[Items from a data source]
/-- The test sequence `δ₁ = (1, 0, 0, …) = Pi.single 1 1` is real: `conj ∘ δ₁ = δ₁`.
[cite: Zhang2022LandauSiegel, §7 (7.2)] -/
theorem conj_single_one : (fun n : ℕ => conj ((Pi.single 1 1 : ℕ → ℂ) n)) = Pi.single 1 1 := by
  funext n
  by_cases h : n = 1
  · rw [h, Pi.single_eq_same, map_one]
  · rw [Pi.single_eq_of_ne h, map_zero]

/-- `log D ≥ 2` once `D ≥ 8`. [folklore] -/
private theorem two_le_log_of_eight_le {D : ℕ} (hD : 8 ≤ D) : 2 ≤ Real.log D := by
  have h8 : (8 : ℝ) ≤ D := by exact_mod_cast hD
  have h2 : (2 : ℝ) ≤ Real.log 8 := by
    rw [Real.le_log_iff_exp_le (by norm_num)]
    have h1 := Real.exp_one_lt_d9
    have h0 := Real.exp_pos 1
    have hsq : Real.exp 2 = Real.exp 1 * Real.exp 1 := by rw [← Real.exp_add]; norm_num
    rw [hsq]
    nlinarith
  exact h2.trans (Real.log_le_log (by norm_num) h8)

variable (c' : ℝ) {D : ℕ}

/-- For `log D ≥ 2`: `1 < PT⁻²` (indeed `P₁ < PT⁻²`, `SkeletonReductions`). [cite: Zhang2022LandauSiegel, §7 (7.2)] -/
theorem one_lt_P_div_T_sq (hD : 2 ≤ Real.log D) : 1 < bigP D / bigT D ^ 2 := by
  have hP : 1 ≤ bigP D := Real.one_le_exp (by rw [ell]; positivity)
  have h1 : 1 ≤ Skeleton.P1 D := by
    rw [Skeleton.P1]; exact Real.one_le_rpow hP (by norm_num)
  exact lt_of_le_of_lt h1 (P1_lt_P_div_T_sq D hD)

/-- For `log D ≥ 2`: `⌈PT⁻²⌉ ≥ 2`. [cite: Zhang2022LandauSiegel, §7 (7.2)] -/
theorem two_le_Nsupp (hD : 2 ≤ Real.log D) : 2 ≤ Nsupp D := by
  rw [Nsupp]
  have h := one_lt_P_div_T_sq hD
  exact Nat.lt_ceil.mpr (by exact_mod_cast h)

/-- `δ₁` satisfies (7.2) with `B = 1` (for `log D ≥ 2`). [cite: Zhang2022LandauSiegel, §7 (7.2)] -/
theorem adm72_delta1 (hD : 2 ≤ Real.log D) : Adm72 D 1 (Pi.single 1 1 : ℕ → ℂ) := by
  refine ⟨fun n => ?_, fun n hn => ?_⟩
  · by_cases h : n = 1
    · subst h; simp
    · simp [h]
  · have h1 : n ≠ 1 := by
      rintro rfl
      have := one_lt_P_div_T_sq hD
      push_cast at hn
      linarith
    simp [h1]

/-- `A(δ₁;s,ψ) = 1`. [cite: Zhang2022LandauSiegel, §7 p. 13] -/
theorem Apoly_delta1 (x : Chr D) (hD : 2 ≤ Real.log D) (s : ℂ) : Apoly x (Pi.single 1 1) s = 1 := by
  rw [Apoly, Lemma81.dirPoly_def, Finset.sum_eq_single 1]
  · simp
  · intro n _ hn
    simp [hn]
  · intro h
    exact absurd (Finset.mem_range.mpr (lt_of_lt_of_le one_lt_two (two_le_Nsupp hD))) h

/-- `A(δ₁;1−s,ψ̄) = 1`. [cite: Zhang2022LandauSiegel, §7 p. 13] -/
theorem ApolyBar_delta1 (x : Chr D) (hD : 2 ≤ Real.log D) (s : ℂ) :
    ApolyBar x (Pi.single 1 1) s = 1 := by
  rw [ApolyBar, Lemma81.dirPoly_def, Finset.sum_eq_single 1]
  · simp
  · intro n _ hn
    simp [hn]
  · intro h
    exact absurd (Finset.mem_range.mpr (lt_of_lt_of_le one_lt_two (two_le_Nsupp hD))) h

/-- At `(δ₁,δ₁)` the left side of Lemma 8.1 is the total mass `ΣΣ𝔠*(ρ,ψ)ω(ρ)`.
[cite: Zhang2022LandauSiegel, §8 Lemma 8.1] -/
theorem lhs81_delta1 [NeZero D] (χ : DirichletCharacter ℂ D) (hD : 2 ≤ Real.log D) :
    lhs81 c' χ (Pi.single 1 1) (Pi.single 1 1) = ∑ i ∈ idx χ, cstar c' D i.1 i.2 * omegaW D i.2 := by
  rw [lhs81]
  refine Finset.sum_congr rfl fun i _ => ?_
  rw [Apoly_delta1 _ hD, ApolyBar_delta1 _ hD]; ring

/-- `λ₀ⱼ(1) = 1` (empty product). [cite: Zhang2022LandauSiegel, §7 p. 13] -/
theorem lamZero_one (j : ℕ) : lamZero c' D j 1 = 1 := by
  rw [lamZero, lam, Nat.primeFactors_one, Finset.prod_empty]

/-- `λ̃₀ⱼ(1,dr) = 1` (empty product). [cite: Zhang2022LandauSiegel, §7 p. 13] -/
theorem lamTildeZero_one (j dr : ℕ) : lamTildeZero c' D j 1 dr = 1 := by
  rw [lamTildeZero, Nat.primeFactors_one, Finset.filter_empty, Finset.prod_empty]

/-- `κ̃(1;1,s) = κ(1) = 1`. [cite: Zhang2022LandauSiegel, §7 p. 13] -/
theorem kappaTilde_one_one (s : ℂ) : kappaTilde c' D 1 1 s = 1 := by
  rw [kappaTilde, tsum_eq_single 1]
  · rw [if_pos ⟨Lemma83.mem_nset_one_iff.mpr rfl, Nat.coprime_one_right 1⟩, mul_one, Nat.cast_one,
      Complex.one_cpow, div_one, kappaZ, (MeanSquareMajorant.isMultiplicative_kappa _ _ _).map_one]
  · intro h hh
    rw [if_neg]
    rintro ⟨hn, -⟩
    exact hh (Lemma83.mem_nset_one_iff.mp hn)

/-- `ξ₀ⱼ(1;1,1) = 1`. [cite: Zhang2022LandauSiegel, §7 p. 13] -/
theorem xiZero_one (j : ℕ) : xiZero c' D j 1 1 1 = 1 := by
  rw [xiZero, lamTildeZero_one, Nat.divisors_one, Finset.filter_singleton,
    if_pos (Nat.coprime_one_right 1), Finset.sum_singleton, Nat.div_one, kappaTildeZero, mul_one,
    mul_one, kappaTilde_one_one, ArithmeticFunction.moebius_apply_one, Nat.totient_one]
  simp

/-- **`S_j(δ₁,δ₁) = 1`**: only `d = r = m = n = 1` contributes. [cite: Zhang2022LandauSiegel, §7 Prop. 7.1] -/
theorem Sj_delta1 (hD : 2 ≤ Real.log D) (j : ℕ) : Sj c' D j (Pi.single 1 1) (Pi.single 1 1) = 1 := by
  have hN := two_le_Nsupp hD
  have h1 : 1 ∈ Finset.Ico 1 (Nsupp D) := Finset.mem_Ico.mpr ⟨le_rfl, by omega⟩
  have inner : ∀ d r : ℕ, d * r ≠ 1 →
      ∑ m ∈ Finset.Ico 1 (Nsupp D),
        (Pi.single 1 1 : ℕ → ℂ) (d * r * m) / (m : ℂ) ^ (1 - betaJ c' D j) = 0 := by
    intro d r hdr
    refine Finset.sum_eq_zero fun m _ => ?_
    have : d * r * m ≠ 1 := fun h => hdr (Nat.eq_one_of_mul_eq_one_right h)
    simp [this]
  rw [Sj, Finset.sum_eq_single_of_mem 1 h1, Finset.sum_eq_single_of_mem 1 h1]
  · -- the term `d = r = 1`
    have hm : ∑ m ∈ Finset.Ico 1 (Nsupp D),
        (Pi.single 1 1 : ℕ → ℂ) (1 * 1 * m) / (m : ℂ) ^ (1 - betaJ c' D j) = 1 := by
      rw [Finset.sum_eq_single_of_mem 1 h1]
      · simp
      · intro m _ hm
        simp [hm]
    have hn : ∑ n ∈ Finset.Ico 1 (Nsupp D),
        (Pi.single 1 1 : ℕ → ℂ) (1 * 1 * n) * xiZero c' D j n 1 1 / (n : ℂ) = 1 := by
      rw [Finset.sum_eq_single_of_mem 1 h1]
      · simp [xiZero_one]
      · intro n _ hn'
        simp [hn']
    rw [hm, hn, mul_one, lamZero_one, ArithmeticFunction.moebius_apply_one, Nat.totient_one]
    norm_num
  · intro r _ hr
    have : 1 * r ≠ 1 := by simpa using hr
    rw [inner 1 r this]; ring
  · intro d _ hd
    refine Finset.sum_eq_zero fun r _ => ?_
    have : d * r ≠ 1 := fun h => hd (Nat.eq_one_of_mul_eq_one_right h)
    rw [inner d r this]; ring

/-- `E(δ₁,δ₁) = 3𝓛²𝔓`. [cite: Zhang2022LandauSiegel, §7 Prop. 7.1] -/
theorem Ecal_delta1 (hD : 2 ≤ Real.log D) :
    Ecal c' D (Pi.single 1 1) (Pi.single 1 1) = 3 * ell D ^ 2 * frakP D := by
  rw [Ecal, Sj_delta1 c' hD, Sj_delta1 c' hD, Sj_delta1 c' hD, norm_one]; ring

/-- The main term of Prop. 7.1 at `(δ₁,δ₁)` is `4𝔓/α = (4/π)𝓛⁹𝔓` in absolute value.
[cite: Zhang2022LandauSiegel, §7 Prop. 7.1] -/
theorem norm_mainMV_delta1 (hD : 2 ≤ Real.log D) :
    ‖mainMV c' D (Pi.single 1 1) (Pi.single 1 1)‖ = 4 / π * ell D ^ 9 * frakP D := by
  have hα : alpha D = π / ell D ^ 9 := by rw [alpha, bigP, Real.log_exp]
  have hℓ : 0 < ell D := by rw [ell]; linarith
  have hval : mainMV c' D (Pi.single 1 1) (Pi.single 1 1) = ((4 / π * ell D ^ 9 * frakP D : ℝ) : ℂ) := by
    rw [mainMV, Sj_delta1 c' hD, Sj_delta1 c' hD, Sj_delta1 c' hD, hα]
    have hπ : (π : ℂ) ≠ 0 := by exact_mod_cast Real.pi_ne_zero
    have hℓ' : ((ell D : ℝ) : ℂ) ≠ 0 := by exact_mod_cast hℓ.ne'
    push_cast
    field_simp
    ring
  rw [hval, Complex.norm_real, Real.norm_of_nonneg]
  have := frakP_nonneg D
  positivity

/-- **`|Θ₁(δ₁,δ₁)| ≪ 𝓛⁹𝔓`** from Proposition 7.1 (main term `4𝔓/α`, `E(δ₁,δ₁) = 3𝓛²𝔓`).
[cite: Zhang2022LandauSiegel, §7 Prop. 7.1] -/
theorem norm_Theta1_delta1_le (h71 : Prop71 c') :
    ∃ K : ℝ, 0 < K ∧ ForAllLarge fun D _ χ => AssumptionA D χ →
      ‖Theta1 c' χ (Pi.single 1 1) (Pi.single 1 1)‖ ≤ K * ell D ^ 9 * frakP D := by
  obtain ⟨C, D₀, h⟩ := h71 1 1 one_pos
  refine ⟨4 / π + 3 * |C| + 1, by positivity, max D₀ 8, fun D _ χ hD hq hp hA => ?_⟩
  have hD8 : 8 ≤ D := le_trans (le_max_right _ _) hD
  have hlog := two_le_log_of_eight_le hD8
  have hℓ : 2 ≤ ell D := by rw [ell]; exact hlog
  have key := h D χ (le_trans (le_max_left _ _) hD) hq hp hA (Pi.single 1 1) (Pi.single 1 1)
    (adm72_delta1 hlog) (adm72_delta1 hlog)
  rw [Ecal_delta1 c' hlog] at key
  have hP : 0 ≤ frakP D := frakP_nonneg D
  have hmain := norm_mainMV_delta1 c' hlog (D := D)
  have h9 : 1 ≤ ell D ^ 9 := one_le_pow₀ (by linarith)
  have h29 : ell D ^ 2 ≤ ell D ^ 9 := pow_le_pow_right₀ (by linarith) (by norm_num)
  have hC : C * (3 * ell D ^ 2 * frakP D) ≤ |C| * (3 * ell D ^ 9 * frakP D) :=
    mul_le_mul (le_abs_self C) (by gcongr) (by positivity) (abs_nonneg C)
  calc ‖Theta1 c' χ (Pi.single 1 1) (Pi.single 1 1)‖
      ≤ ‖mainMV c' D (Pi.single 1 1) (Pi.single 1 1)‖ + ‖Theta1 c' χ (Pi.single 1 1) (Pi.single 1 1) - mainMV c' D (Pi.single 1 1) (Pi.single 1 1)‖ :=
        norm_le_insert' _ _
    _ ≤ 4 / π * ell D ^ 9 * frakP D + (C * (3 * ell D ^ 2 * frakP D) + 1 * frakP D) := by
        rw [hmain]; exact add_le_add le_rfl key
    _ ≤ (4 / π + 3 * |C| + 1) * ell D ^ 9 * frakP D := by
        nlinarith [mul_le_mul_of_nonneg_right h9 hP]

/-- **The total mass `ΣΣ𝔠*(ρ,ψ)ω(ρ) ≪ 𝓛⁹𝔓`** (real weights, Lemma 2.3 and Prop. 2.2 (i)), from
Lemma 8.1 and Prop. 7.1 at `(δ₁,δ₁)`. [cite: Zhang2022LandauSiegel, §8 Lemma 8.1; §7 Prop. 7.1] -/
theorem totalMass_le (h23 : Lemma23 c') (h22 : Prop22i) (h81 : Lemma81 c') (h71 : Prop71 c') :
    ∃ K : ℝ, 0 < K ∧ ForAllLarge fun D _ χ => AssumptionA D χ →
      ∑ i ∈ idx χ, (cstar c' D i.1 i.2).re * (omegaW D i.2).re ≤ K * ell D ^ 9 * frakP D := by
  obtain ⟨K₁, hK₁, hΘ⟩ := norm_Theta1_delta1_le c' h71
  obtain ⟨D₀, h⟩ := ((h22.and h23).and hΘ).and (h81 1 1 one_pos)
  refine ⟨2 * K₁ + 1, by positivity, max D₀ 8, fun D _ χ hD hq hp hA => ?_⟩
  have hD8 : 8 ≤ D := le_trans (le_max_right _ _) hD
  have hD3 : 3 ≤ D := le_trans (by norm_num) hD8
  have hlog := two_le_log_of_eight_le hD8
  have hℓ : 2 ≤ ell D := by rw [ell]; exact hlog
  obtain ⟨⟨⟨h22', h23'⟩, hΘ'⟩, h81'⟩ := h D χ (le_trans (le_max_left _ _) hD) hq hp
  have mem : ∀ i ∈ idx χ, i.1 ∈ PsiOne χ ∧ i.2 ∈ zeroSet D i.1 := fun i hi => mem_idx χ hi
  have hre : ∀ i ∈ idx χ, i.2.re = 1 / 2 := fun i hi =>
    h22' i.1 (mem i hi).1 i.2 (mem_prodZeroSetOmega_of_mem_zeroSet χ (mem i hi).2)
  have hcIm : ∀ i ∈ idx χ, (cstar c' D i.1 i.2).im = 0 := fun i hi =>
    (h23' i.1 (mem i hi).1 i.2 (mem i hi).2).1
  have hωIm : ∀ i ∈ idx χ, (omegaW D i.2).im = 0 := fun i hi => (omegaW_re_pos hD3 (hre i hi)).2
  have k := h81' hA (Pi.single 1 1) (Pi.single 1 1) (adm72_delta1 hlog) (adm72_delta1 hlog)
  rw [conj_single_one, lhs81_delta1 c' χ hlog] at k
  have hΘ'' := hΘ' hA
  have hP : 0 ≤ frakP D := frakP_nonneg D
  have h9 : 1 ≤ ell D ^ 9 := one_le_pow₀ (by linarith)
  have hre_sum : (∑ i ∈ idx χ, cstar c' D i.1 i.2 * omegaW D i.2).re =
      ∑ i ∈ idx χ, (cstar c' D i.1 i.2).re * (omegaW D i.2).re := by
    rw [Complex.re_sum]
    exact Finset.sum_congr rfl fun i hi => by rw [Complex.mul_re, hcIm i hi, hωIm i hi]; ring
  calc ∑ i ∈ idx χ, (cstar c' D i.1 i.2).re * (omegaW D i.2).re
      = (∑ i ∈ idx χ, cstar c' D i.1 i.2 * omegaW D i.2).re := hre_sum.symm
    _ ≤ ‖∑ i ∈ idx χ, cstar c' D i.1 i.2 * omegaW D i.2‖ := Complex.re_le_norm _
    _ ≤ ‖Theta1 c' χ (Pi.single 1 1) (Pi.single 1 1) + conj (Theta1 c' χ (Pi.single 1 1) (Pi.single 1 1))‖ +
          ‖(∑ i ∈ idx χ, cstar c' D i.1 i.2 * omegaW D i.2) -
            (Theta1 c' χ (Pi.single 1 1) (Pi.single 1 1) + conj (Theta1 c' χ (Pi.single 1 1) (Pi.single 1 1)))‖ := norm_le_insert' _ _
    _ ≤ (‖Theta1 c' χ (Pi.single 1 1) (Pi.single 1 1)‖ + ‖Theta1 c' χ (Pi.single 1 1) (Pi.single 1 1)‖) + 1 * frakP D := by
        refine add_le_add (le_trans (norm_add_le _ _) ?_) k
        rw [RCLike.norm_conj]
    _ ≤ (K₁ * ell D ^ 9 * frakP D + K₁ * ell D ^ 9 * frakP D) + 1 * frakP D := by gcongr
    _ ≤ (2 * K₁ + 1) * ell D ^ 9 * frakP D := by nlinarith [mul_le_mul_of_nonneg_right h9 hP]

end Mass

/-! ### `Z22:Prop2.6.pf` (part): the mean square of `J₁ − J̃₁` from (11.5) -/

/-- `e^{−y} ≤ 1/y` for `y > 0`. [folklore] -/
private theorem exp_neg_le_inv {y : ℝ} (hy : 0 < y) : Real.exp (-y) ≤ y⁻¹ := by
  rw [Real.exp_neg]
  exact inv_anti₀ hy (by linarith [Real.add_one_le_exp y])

...

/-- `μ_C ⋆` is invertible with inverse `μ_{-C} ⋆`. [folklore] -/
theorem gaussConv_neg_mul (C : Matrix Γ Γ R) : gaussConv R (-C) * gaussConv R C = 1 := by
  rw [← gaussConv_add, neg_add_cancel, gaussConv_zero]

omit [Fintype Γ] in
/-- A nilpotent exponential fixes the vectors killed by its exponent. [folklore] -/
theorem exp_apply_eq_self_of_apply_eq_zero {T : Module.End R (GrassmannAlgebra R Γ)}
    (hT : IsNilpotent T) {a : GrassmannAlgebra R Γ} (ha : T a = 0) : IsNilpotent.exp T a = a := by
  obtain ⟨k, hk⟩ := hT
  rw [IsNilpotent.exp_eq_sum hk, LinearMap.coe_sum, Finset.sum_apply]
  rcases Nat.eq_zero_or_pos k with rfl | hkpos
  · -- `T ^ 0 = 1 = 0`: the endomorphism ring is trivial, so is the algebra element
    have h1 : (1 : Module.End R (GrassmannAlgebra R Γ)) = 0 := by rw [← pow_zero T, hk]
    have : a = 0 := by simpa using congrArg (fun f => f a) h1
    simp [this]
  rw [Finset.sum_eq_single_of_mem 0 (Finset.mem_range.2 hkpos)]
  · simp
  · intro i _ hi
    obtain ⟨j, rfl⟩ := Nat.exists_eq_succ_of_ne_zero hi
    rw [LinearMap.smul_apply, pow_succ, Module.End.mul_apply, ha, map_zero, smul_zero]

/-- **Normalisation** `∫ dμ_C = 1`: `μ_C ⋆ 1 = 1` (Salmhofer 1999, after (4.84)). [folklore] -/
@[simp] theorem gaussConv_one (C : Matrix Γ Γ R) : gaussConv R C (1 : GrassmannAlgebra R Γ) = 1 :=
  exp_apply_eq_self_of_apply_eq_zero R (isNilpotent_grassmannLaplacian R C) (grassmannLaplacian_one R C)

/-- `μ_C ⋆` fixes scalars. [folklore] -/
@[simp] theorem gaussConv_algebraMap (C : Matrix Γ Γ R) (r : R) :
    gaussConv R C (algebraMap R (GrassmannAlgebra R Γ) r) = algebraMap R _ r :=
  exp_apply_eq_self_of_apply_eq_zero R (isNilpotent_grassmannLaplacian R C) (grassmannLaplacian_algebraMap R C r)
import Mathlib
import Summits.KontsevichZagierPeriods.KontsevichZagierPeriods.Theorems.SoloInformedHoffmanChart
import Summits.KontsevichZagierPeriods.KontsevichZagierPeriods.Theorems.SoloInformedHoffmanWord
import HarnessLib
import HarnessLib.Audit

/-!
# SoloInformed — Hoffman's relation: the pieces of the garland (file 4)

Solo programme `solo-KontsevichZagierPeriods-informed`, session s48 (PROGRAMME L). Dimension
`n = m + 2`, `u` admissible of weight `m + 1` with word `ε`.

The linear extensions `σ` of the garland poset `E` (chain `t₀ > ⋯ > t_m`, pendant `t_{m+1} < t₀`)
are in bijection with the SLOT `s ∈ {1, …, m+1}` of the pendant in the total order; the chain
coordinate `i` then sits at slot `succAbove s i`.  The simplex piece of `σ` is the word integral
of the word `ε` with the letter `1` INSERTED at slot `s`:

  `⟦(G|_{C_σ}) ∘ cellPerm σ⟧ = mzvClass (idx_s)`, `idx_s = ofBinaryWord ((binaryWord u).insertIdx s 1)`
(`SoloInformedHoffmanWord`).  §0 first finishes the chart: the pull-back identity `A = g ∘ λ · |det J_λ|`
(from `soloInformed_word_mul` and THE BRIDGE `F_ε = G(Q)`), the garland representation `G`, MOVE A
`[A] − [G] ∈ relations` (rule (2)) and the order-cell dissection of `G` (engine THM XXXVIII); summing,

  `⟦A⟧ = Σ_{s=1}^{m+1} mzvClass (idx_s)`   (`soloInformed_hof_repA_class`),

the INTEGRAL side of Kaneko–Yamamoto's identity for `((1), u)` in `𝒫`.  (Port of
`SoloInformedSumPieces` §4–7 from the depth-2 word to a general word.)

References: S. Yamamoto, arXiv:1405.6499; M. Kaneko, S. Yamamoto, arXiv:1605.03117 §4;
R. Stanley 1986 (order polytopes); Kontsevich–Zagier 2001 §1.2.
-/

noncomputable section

---

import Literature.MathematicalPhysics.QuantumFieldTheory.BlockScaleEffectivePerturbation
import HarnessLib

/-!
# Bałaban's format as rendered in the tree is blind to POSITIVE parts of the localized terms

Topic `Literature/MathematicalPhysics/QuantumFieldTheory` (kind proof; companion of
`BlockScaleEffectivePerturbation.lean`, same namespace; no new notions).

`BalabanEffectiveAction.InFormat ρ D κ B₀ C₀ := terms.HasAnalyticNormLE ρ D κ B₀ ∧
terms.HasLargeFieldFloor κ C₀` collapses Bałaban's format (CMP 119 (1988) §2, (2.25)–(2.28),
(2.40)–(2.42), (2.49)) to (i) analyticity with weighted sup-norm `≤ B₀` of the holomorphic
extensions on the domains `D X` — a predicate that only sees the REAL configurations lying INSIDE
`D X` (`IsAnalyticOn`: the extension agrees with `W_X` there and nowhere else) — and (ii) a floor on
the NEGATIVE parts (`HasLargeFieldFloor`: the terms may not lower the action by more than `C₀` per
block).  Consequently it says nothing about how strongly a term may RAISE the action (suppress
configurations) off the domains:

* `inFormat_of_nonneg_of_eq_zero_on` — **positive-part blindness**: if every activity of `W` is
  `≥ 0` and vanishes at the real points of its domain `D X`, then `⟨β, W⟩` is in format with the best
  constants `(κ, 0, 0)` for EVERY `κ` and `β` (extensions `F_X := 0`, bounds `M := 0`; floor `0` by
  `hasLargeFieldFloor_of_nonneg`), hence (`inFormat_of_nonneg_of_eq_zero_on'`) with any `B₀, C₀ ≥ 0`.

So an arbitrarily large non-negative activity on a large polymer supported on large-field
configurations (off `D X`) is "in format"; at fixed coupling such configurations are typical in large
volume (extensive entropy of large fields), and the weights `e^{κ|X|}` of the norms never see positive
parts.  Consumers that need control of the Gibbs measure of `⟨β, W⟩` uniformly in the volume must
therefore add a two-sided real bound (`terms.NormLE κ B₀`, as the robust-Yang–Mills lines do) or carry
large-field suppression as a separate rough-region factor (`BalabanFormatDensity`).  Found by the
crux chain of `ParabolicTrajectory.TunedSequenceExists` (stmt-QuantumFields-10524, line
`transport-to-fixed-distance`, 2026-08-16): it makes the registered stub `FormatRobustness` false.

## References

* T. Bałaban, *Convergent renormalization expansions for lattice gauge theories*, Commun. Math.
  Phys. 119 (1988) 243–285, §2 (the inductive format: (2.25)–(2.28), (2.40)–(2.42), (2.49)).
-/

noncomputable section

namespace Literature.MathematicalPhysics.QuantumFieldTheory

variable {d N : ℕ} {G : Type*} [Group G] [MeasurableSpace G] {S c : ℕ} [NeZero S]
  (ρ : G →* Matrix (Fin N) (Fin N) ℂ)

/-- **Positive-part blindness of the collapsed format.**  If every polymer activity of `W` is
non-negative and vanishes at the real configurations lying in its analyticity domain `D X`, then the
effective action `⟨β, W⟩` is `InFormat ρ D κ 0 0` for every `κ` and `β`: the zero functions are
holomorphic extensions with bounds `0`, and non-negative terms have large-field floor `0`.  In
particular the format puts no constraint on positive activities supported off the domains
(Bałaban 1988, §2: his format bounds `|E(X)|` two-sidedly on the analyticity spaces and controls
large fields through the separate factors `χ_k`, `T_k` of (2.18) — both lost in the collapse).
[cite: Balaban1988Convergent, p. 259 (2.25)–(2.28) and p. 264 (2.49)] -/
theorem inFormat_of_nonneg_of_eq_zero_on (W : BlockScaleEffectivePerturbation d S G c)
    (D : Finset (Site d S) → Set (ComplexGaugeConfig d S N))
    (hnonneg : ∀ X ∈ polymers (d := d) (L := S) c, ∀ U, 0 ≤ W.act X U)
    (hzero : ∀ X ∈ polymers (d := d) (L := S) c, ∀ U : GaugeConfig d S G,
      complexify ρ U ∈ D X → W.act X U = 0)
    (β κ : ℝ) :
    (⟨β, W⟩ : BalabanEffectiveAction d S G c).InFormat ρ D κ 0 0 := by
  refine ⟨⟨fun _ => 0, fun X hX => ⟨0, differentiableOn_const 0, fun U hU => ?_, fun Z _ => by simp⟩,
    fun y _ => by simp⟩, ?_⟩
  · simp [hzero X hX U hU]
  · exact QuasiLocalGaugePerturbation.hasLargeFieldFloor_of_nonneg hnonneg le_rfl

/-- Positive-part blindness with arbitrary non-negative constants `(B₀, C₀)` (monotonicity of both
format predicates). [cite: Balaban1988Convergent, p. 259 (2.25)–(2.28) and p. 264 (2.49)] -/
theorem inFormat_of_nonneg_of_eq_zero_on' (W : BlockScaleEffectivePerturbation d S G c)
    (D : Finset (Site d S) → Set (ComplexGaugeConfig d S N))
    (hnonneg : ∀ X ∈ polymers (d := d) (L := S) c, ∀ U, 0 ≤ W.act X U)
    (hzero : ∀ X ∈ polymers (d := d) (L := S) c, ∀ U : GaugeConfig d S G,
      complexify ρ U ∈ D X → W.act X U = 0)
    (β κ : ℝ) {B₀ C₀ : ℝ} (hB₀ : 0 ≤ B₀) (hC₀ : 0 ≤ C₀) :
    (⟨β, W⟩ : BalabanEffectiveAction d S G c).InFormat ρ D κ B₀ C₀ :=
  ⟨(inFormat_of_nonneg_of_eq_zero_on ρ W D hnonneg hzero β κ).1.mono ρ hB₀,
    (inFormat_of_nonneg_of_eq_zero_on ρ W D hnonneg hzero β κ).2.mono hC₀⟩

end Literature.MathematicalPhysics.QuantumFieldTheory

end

• **Prompt**
Output, from the data above, the lines from the line with "obtain ⟨k, hk⟩ := hT" to the line with "intro i _ hi" exactly as they stand, both ends included and nothing else.

• **Expected answer**
  obtain ⟨k, hk⟩ := hT
  rw [IsNilpotent.exp_eq_sum hk, LinearMap.coe_sum, Finset.sum_apply]
  rcases Nat.eq_zero_or_pos k with rfl | hkpos
  · -- `T ^ 0 = 1 = 0`: the endomorphism ring is trivial, so is the algebra element
    have h1 : (1 : Module.End R (GrassmannAlgebra R Γ)) = 0 := by rw [← pow_zero T, hk]
    have : a = 0 := by simpa using congrArg (fun f => f a) h1
    simp [this]
  rw [Finset.sum_eq_single_of_mem 0 (Finset.mem_range.2 hkpos)]
  · simp
  · intro i _ hi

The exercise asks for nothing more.